Friends who've known me since my pre-blogging days and who perhaps don't spend quite as much time immersed in the world of blogging as I do --- they've asked me before, how is it that I can put up my life on such public display on my blog, to have its minute details read by people I've never met and whom I may never meet.

My answer is simple: it's not my entire life that's on display here, it's just the bits and pieces that I choose to put on record, things that I can live with people knowing, that don't infringe on my own privacy or security in any way. The blog version of me is hardly the whole me there is to know.

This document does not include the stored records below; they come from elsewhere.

import Literature.MathematicalPhysics.QuantumFieldTheory.Balaban1983to89.B3Ineq211ZeroBox

/-!
# `Balaban1983to89.B3GkZeroBoxSeparated` — T. Bałaban, *(Higgs)₂,₃ quantum fields in a finite volume. III. Renormalization*,
# Commun. Math. Phys. **88** (1983) 411–445 [Balaban1983Higgs3], (3.1) p. 432: the KERNEL ESTIMATES behind
# `‖hG_k(Ω,B̃)h′‖_{1,α} ≤ O(1)e^{−δ₀dist(□(v),□(v′))}`, PROVED for the MODEL INSTANCE `A = B̃ = 0`, `Ω = □` a rectangular
# parallelepiped: the zero-field box propagator `G^η_k(□,0;x,x′)`, its lattice derivatives in either variable, the Hölder
# quotients of these derivatives and the mixed second differences are ALL `≤ C·e^{−δ₀·η|x−x′|_∞}` at SEPARATED arguments
# `η|x−x′|_∞ ≥ ρ > 0`, uniformly in the scale `k ≥ 1`, the box and the window

statement-level skeleton of published theorems with citation tags; proofs where landed; nothing here is a claim about the Yang–Mills mass gap

PDF held: `paper:balaban1983-higgs-2-3-quantum-fields-finite-volume` (journal page = PDF page + 410); p. 420 [PDF 10] (1.32)–(1.33),
p. 424 [PDF 14] (2.5)–(2.6), p. 426 [PDF 16] (2.10)–(2.11) and p. 432 [PDF 22] (3.1) read in the OCR text (`p0010.txt`, `p0014.txt`,
`p0022.txt`) and on the renders `run/shared/lean/pub/pub-balaban/b2b-balaban-ref1/pages/1983-cmp88-higgs23-III/…-p016-x2.png`.

CITATION HEADER (lean-in-tree rule).  Part of the lit-balaban TYPED SKELETON (HOME `run/shared/lean/pub/lit-balaban/`), Phase 2:
SKELETON row **B3.Eq3.1** (`HOME/lit-balaban-r15/ROWS-B3.md`, fold owner r15; decl of record `B3Sect3Statements.Sect3Data.Ineq31`,
typed p239220 over the ABSTRACT carrier `Sect3Data`, status «typed»); file 1 of 2 of the member «MODEL INSTANCE A = B̃ = 0, Ω = □»
(file 2, `B3Ineq31ZeroBox`, assembles the two-variable norm (1.32) of `hG_kh′` from the estimates below); companion of
`B3Ineq210ZeroBox`/`B3Ineq212ZeroBox`/`B3Ineq211ZeroBox` (rows B3.Eq2.10–2.12, p253409/p254210/p254934) and of p39's
`B3GkZeroBoxPointwise` (the SHORT-DISTANCE law `|x−x′|^{−(d−1)}e^{−δ|x−x′|}` of the same propagator for `x ≠ x′`; here the complementary
SEPARATED regime, where no power of the distance survives and the Hölder/mixed clauses are added).

WHAT IS PRINTED (B3 p. 432 [PDF 22]): *"Now if two vertices, v, v′ have localizations satisfying dist(□(v), □(v′)) ≥ 1, then we
consider every propagator corresponding to a line connecting these vertices as an external field also. Such a possibility is
assured by the following estimates ‖hG_k(Ω,B̃)h′‖_{1,α} ≤ O(1)e^{−δ₀dist(□(v),□(v′))}, (3.1) and similarly for the vector field
propagator, h, h′ are localization functions."*; (1.32) p. 420: *"‖f‖_{1,α} = sup_x |f(x)| + sup_{x,μ} |(D^η_{B,μ}f)(x)| +
sup_{x,x′,μ} |x − x′|^{−α}|U(B(Γ_{x,x′}))(D^η_{B,μ}f)(x′) − (D^η_{B,μ}f)(x)|, (1.32) … This definition extends in a natural way to
functions of many variables."*; (2.6)/(2.10) p. 424/426: `G_k(Ω,B̃) = Σ_{j=0}^{k−1}G^η_{(j)}(Ω,B̃)`, *"|G^η_{(j)}(Ω, B̃; x, x′)| ≤
O(1)(L^jη)^{−d+2}e^{−δ₁(L^jη)^{−1}|x−x′|}, (2.10) and if the propagator is differentiated, then for each differentiation, there is an
additional factor (L^jη)^{−1} on the right side. This applies also to Hölder norms"* (2.11).

WHAT IS REPRODUCED (kind «model-instance», G.1 of `HOME/PHASE2-TARGETS.md`).  For a function of the two lattice variables
`(x, x′) ↦ h(x)G^η_k(□,0;x,x′)h′(x′)` localized in unit cubes at distance `≥ 1`, the norm (1.32) "of many variables" needs, besides
`sup|G^η_k|`, the derivatives in BOTH variables, their Hölder quotients, and — for the quotient of a row derivative between two
points differing in the COLUMN variable — the mixed second difference.  All of these are obtained here for the instance, in
the counting normalisation of the `A = 0` box lineage (`G^η_k = η^{−(d+1)}G_k`, `η^{−1} = L^k`, `G_k(□,0) = Gfine ℓ k M k a m2 =
(boxOpR (L^k) a_k m² M)⁻¹`, `B3Ineq210ZeroBox.sum_piece(_eq_inv)`), at SEPARATION `η|x−x′|_∞ ≥ ρ`, any `ρ > 0`:
* §0 private copies of the one-centre pointwise triple-product estimate of `B3Ineq210ZeroBox` (private there);
* §1 the scale sum at separation (`scaleSum_sep_le`): `Σ_{j<k} s_j^p e^{−δDs_j} ≤ [p!/(δρ/2)^p(1 − e^{−(δρ/2)L})^{−1}]·e^{−(δL/2)D}`
  for `D ≥ ρ` (`s_j = L^{k−j} ≥ L`; powers paid by half the exponent, `u^pe^{−cu} ≤ p!/c^p`; the rest a geometric series in
  `e^{−(δD/2)L}` via `L^m ≥ Lm`);
* §2 the NEW piecewise input `abs_pieceMixed_le`: `(L^k)²|G_{(j)}(x+e_μ,x′+e_ν) − G_{(j)}(x,x′+e_ν) − G_{(j)}(x+e_μ,x′) + G_{(j)}(x,x′)|
  ≤ C·L^{−j(d+1)}·e^{−δ₁|x−x′|_∞/L^j}` — (2.10)'s rule «for each differentiation an additional factor (L^jη)^{−1}» applied once in
  each variable: both block rows of `α_j²A_jC_jB_j` differenced (`B4Thm110ZeroBoxDeriv.Gfine_blockRowDiff_bound` twice, the column
  through `Gfine_isSymm`; `mul3_mixed_sub`), (2.37) in the middle (`B4BoxCov237.cov237_box_decay`); `j = 0` crudely;
* §3 the generic summation `sum_pieces_sep_le` and the SIX kernel clauses, each `∃ δ₀ C > 0 ∀ k ≥ 1, window, box, points with
  η|x−x′|_∞ ≥ ρ`: **`abs_Gk_sep_le`** (value: `η^{−(d+1)}|G_k(x,x′)| ≤ Ce^{−δ₀η|x−x′|_∞}`, from `B3Ineq210ZeroBox.abs_piece_le`),
  **`abs_GkDiff_sep_le`** / **`abs_GkDiff'_sep_le`** (row / column derivative, from `abs_pieceDiff_le` and symmetry),
  **`abs_GkDD_sep_le`** / **`abs_GkDD'_sep_le`** (Hölder quotient of the row derivative in the row variable / of the column
  derivative in the column variable, per `0 ≤ α < 1`, decay in `dist({x₁,x₂},x)`, from `B3Ineq211ZeroBox.abs_pieceDD_le`),
  **`abs_GkMixed_sep_le`** (mixed second difference, from §2);
* §4 a non-vacuity witness.

HONEST SCOPE / DECLARED DIVERGENCES (F7).  (i) As the companions: only `A = B̃ = 0` (`U ≡ 1`, one component), `Ω = □` a box of unit
blocks with Neumann conditions, all `k ≥ 1`, running constants in a window `[a₋,a₊] × [0,m²₊]`; not general `Ω`, not the torus, not
`δG_k(Ω,Ω₂,B̃)`.  (ii) Derivatives = forward differences along bonds of `□` in the stated variable.  (iii) Sup norm for distances
(the print does not fix the norm).  (iv) Constants existential, depending on `d`, `L`, the window, `ρ` (and `α` for the Hölder
clauses, as printed for the cited Proposition I.2.1: «c₀ on α also»); exponents not optimised (every power `s_j^{d+1−2}`, `s_j^{d}`,
`s_j^{d+α}` is bounded by `s_j^{d+1}` before summing).  (v) This file does NOT yet speak about `‖·‖_{1,α}` or localization functions —
that assembly (row B3.Eq3.1's `Ineq31` for the instance) is file 2; here only the kernel inequalities, which are the located content
of «such a possibility is assured by the following estimates» for the instance.  (vi) ROUTE = the print's ((2.6) + (2.10)/(2.11)
summed over the scales, «rescaling … and application of Propositions I.2.1 and I.2.3»), through the kernel-proved `A = 0` box lineage
(`B3Ineq210ZeroBox`, `B3Ineq211ZeroBox`, `B4Thm110ZeroBox(Deriv)`, `B4Thm19ZeroBoxHolder`, `B4BoxCov237`) used BY NAME; theorems
only, no definitions, no Literature fact minted; standard axioms.  Value = kernel certificate of a located by-reference step of B3
for the zero-background box instance, NOT summit progress.
Unit `lit-balaban-p03-g4` (Phase-2 proof seat p03, gen 4); HOME `run/shared/lean/pub/lit-balaban/` (row B3.Eq3.1, FILED.md, STATUS.md).
-/

namespace Literature.MathematicalPhysics.QuantumFieldTheory.Balaban1983to89.B3GkZeroBoxSeparated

Of the many things I don't write about, one of them is my relationship with Terz. It's an unwritten rule that I came up with on my own, to maintain my sense of equilibrium between public and private, between real and virtual.

And then sometimes things spill over into the public domain.

All of which is a long preamble to my saying that if you didn't know already from reading Terz's blog (also the most beautiful blog entry ever --- I'm not insensitive to that), here's the Cliffs Notes' version:

Terz and I are splitting up I am splitting up with Terz because from my point of view, we'd drifted so far apart I didn't know why I was with him any longer. Yes, this is what I really want. Yes, this is the right decision for me.

That's all I'm prepared to say here --- at least, at this juncture. Maybe someday I'll say more, maybe this is all there'll ever be on this blog about this.

Meanwhile, life, as they say, goes on.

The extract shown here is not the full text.